[Collected data entries]

import Mathlib
import Literature.Geometry.Lorentzian.BogovskiiScalarDivergence
import Literature.Geometry.Lorentzian.BogovskiiVectorL1Bound
import Literature.Analysis.FluidPDE.CoordDerivatives
import Literature.Analysis.FluidPDE.NecasRuzickaSverakRRS
import HarnessLib

/-!
# Bogovskiĭ's right inverse of the divergence on a ball: smooth compactly supported solutions with the
# SCALE-INVARIANT SUP BOUND `‖w‖_∞ ≤ C·ρ·‖h‖_∞`

Analysis/FluidPDE support file (everything proved; no definitions, no named facts).  For the ball `B̄(0,ρ)` of `ℝ³`
and a smooth compactly supported scalar `h` with `h = 0` off `B̄(0,ρ)`, `∫ h = 0` and `|h| ≤ M`, Bogovskiĭ's formula
(Bogovskiĭ 1979; Galdi, *An Introduction to the Mathematical Theory of the Navier–Stokes Equations*, 2nd ed. 2011,
§III.3, Lemma III.3.1 with the estimate (III.3.20)) gives a smooth vector field `w`, `w = 0` off `B̄(0,ρ)`, with
`div w = h` and — the point of this file — the order-zero estimate in sup norm with its natural scaling,
`‖w(x)‖ ≤ C·ρ·M` for an ABSOLUTE constant `C`:

* `exists_smooth_divInverse_unitBall_norm_le` — the unit ball: the tree's vector Bogovskiĭ operator `SV_ζ h` of
  Mao–Oh–Tao's Lemma 2.3 (`Literature.Geometry.Lorentzian.MaoOhTao.bogovskiiSV`, with the normalised bump `ζ` of
  `B(0,1/2)`) is smooth (`contDiff_infty_bogovskiiVOperator`), carried by the segments from `B̄(0,1/2)` to the support of
  `h` (`support_bogovskiiSV_subset`), solves `div = h` (`sum_pd_bogovskiiSV_eq_self`), and obeys the `L^∞ → L^∞` bound
  `exists_supConst_bogovskiiSV` whose constant depends on `ζ` and the unit radius only;
* `exists_smooth_divInverse_ball_norm_le` — any radius `ρ > 0`, by the scaling `w(x) = ρ·w₁(x/ρ)` of the unit-ball
  solution for `h₁(y) = h(ρy)` (`div (ρ·w₁(ρ⁻¹·)) = (div w₁)(ρ⁻¹·)`, `divergence_const_smul_comp_smul`).

Consumer: the far-field surgery of cut-off correctors (a compactly supported replacement of the harmonic tail of a
Leray projection, where the source `∇χ_R·∇π` lives at scale `R` with size `≍ R⁻¹·sup|∇π|` and the corrector must be
`O(sup|∇π|)`, uniformly in `R`).  Mathlib/tree search: `bogovskiiSV`, `exists_supConst_bogovskiiSV`,
`exists_smooth_divInverse_of_starConvex` (existence without the bound), `divergence_const_smul_comp_smul`,
`Measure.integral_comp_smul`, `HasCompactSupport.comp_smul`.

## References

* G. P. Galdi, *An Introduction to the Mathematical Theory of the Navier–Stokes Equations. Steady-State Problems*,
  2nd ed., Springer (2011), §III.3, Lemma III.3.1 and (III.3.20) (key `Galdi2011`).
* M. E. Bogovskiĭ, Dokl. Akad. Nauk SSSR 248 (1979), 1037–1040.
* Y. Mao, S.-J. Oh, T. Tao, arXiv:2308.13031 (2023), Lemma 2.3 (key `MaoOhTao2023`).
-/

noncomputable section

open scoped RealInnerProductSpace Topology ContDiff
open Filter MeasureTheory Set Metric Function

namespace Literature.Analysis.FluidPDE

open Literature.Geometry.Lorentzian Literature.Geometry.Lorentzian.MaoOhTao

/-- **Bogovskiĭ on the unit ball with the sup bound**: there is an absolute `C > 0` such that every smooth compactly
supported `h : ℝ³ → ℝ` vanishing off the closed unit ball, with `∫ h = 0` and `|h| ≤ M`, is the divergence of a smooth
vector field `w` vanishing off the closed unit ball with `‖w(x)‖ ≤ C·M` everywhere (`w = SV_ζ h`, `ζ` the normalised bump
of `B(0,1/2)`). [cite: Galdi2011, Lemma III.3.1 and (III.3.20)] -/
theorem exists_smooth_divInverse_unitBall_norm_le :
    ∃ C : ℝ, 0 < C ∧ ∀ (h : EuclideanSpace ℝ (Fin 3) → ℝ) (M : ℝ), ContDiff ℝ ∞ h → HasCompactSupport h →
      (∀ y, h y ≠ 0 → ‖y‖ ≤ 1) → ∫ y, h y = 0 → (∀ y, |h y| ≤ M) →
      ∃ w : EuclideanSpace ℝ (Fin 3) → EuclideanSpace ℝ (Fin 3), ContDiff ℝ ∞ w ∧ HasCompactSupport w ∧
        (∀ x, w x ≠ 0 → ‖x‖ ≤ 1) ∧ (∀ x, VectorCalculus.divergence w x = h x) ∧ ∀ x, ‖w x‖ ≤ C * M := by
  -- the normalised bump `ζ` of `ball 0 (1/2)`
  let bmp : ContDiffBump (0 : EuclideanSpace ℝ (Fin 3)) := ⟨1 / 4, 1 / 2, by norm_num, by norm_num⟩
  set ζ : EuclideanSpace ℝ (Fin 3) → ℝ := bmp.normed volume with hζdef
  have hζ : ContDiff ℝ ∞ ζ := bmp.contDiff_normed
  have hζ1 : ∫ z, ζ z = 1 := bmp.integral_normed
  have hζB : ∀ z, ζ z ≠ 0 → z ∈ closedBall (0 : EuclideanSpace ℝ (Fin 3)) (1 / 2) := fun z hz ↦ by
    have : z ∈ support ζ := mem_support.2 hz
    rw [hζdef, bmp.support_normed_eq] at this
    exact ball_subset_closedBall this
  have hR : ∀ z : EuclideanSpace ℝ (Fin 3), 1 / 2 < ‖z‖ → ζ z = 0 := by
    intro z hz
    by_contra hne
    have hzB := hζB z hne
    rw [mem_closedBall, dist_zero_right] at hzB
    linarith
  -- the `L^∞ → L^∞` constant of `SV_ζ` on densities in the closed unit ball
  obtain ⟨C, hC0, hsup⟩ := exists_supConst_bogovskiiSV hζ.continuous hR 1
  refine ⟨2 * C + 1, by linarith, ?_⟩
  intro h M hh hhc hh1 hh0 hM
  have hM0 : 0 ≤ M := (abs_nonneg _).trans (hM 0)
  -- support bookkeeping: the segments from `B̄(0,1/2)` to `supp h` stay in the (convex) closed unit ball
  have hΩ : ∀ b ∈ closedBall (0 : EuclideanSpace ℝ (Fin 3)) (1 / 2),
      StarConvex ℝ b (closedBall (0 : EuclideanSpace ℝ (Fin 3)) 1) := fun b hb ↦
    (convex_closedBall _ _).starConvex (closedBall_subset_closedBall (by norm_num) hb)
  have hhΩ : ∀ y, h y ≠ 0 → y ∈ closedBall (0 : EuclideanSpace ℝ (Fin 3)) 1 := fun y hy ↦ by
    rw [mem_closedBall, dist_zero_right]; exact hh1 y hy
  have hsuppa : ∀ a, support (bogovskiiSV ζ h a) ⊆ closedBall (0 : EuclideanSpace ℝ (Fin 3)) 1 := fun a ↦
    support_bogovskiiSV_subset hΩ hζB hhΩ a
  -- the components and the vector field
  have hca : ∀ a, ContDiff ℝ ∞ (bogovskiiSV ζ h a) := fun a ↦ contDiff_infty_bogovskiiVOperator hζ hR hh hhc a
  set w : EuclideanSpace ℝ (Fin 3) → EuclideanSpace ℝ (Fin 3) :=
    fun x ↦ WithLp.toLp 2 fun a ↦ bogovskiiSV ζ h a x with hwdef
  have hcomp : ∀ a, (fun x ↦ w x a) = bogovskiiSV ζ h a := fun a ↦ rfl
  have hws : ContDiff ℝ ∞ w := contDiff_euclidean.2 fun a ↦ by rw [hcomp a]; exact hca a
  have hw0 : ∀ x, w x ≠ 0 → ‖x‖ ≤ 1 := by
    intro x hx
    by_contra hx1
    apply hx
    ext a
    have : x ∉ support (bogovskiiSV ζ h a) := fun hx' ↦ by
      have := hsuppa a hx'
      rw [mem_closedBall, dist_zero_right] at this
      exact hx1 this
    simpa [hwdef] using notMem_support.1 this
  have hwc : HasCompactSupport w := by
    refine HasCompactSupport.intro (isCompact_closedBall (0 : EuclideanSpace ℝ (Fin 3)) 1) fun x hx ↦ ?_
    by_contra hne
    exact hx (by rw [mem_closedBall, dist_zero_right]; exact hw0 x hne)
  -- the sup bound on the components, hence on the Euclidean norm
  have hcompbd : ∀ a x, |bogovskiiSV ζ h a x| ≤ C * M := fun a x ↦ hsup h hh.continuous hh1 M hM a x
  have hnorm : ∀ x, ‖w x‖ ≤ (2 * C + 1) * M := by
    intro x
    have hCM : 0 ≤ C * M := mul_nonneg hC0 hM0
    have hsq : ∀ a, ‖w x a‖ ^ 2 ≤ (C * M) ^ 2 := fun a ↦ by
      rw [Real.norm_eq_abs, sq_abs]
      have := hcompbd a x
      rw [← hcomp a] at this
      exact sq_le_sq' (by linarith [neg_abs_le (w x a), this]) ((le_abs_self _).trans this)
    have hsum : ∑ a, ‖w x a‖ ^ 2 ≤ 3 * (C * M) ^ 2 := by
      calc ∑ a, ‖w x a‖ ^ 2 ≤ ∑ _a : Fin 3, (C * M) ^ 2 := Finset.sum_le_sum fun a _ ↦ hsq a
        _ = 3 * (C * M) ^ 2 := by simp
    rw [EuclideanSpace.norm_eq]
    calc Real.sqrt (∑ a, ‖w x a‖ ^ 2) ≤ Real.sqrt ((2 * (C * M)) ^ 2) :=
          Real.sqrt_le_sqrt (by nlinarith)
      _ = 2 * (C * M) := Real.sqrt_sq (by positivity)
      _ ≤ (2 * C + 1) * M := by nlinarith
  refine ⟨w, hws, hwc, hw0, fun x ↦ ?_, hnorm⟩
  -- the divergence in coordinates
  rw [divergence_eq_sum_pderiv ((hws.differentiable (by simp)) x)]
  exact sum_pd_bogovskiiSV_eq_self (hζ.of_le (by norm_cast)) hR hζ1 (hh.of_le (by norm_cast)) hhc hh0 x

/-- **Bogovskiĭ on the ball `B̄(0,ρ)` with the scale-invariant sup bound**: there is an absolute `C > 0` such that for
every `ρ > 0` and every smooth compactly supported `h : ℝ³ → ℝ` vanishing off `B̄(0,ρ)`, with `∫ h = 0` and `|h| ≤ M`,
there is a smooth vector field `w` vanishing off `B̄(0,ρ)` with `div w = h` and `‖w(x)‖ ≤ C·ρ·M` everywhere (scaling
`w(x) = ρ·w₁(x/ρ)` of the unit-ball solution for `h(ρ·)`). [cite: Galdi2011, Lemma III.3.1 and (III.3.20)] -/
theorem exists_smooth_divInverse_ball_norm_le :
    ∃ C : ℝ, 0 < C ∧ ∀ (ρ : ℝ) (h : EuclideanSpace ℝ (Fin 3) → ℝ) (M : ℝ), 0 < ρ → ContDiff ℝ ∞ h →
      HasCompactSupport h → (∀ y, h y ≠ 0 → ‖y‖ ≤ ρ) → ∫ y, h y = 0 → (∀ y, |h y| ≤ M) →
      ∃ w : EuclideanSpace ℝ (Fin 3) → EuclideanSpace ℝ (Fin 3), ContDiff ℝ ∞ w ∧ HasCompactSupport w ∧
        (∀ x, w x ≠ 0 → ‖x‖ ≤ ρ) ∧ (∀ x, VectorCalculus.divergence w x = h x) ∧ ∀ x, ‖w x‖ ≤ C * ρ * M := by
  obtain ⟨C, hC, hunit⟩ := exists_smooth_divInverse_unitBall_norm_le
  refine ⟨C, hC, ?_⟩
  intro ρ h M hρ hh hhc hhρ hh0 hM
  have hρ0 : ρ ≠ 0 := hρ.ne'
  -- the rescaled source `h₁ y = h (ρ • y)` lives in the unit ball
  set h₁ : EuclideanSpace ℝ (Fin 3) → ℝ := fun y ↦ h (ρ • y) with hh₁def
  have hh₁ : ContDiff ℝ ∞ h₁ := hh.comp (contDiff_const_smul ρ)
  have hh₁c : HasCompactSupport h₁ := hhc.comp_smul hρ0
  have hh₁1 : ∀ y, h₁ y ≠ 0 → ‖y‖ ≤ 1 := by
    intro y hy
    have h1 := hhρ (ρ • y) hy
    rw [norm_smul, Real.norm_eq_abs, abs_of_pos hρ] at h1
    nlinarith
  have hh₁0 : ∫ y, h₁ y = 0 := by
    have := Measure.integral_comp_smul volume h ρ
    simp only [hh0, smul_zero] at this
    exact this
  have hh₁M : ∀ y, |h₁ y| ≤ M := fun y ↦ hM _
  obtain ⟨w₁, hw₁, hw₁c, hw₁1, hdiv₁, hnorm₁⟩ := hunit h₁ M hh₁ hh₁c hh₁1 hh₁0 hh₁M
  -- the rescaled solution `w x = ρ • w₁ (ρ⁻¹ • x)`
  refine ⟨fun x ↦ ρ • w₁ (ρ⁻¹ • x), (hw₁.comp (contDiff_const_smul ρ⁻¹)).const_smul ρ, ?_, ?_, ?_, ?_⟩
  · exact ((hw₁c.comp_smul (inv_ne_zero hρ0)).smul_left (f := fun _ : EuclideanSpace ℝ (Fin 3) ↦ ρ))
  · intro x hx
    have hne : w₁ (ρ⁻¹ • x) ≠ 0 := fun h0 ↦ hx (show ρ • w₁ (ρ⁻¹ • x) = 0 by rw [h0, smul_zero])
    have h1 := hw₁1 _ hne
    rw [norm_smul, norm_inv, Real.norm_eq_abs, abs_of_pos hρ] at h1
    rwa [inv_mul_le_iff₀ hρ, mul_one] at h1
  · intro x
    rw [divergence_const_smul_comp_smul w₁ ρ ρ⁻¹ x, mul_inv_cancel₀ hρ0, one_mul, hdiv₁]
    simp only [hh₁def, smul_smul, mul_inv_cancel₀ hρ0, one_smul]
  · intro x
    rw [norm_smul, Real.norm_eq_abs, abs_of_pos hρ]
    calc ρ * ‖w₁ (ρ⁻¹ • x)‖ ≤ ρ * (C * M) := mul_le_mul_of_nonneg_left (hnorm₁ _) hρ.le
      _ = C * ρ * M := by ring

end Literature.Analysis.FluidPDE

end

What this task involves: Give back exactly the lines from the beginning of the records through the line containing "# SCALE-INVARIANT SUP", and only those.

Solved exercise:
import Mathlib
import Literature.Geometry.Lorentzian.BogovskiiScalarDivergence
import Literature.Geometry.Lorentzian.BogovskiiVectorL1Bound
import Literature.Analysis.FluidPDE.CoordDerivatives
import Literature.Analysis.FluidPDE.NecasRuzickaSverakRRS
import HarnessLib

/-!
# Bogovskiĭ's right inverse of the divergence on a ball: smooth compactly supported solutions with the
# SCALE-INVARIANT SUP BOUND `‖w‖_∞ ≤ C·ρ·‖h‖_∞`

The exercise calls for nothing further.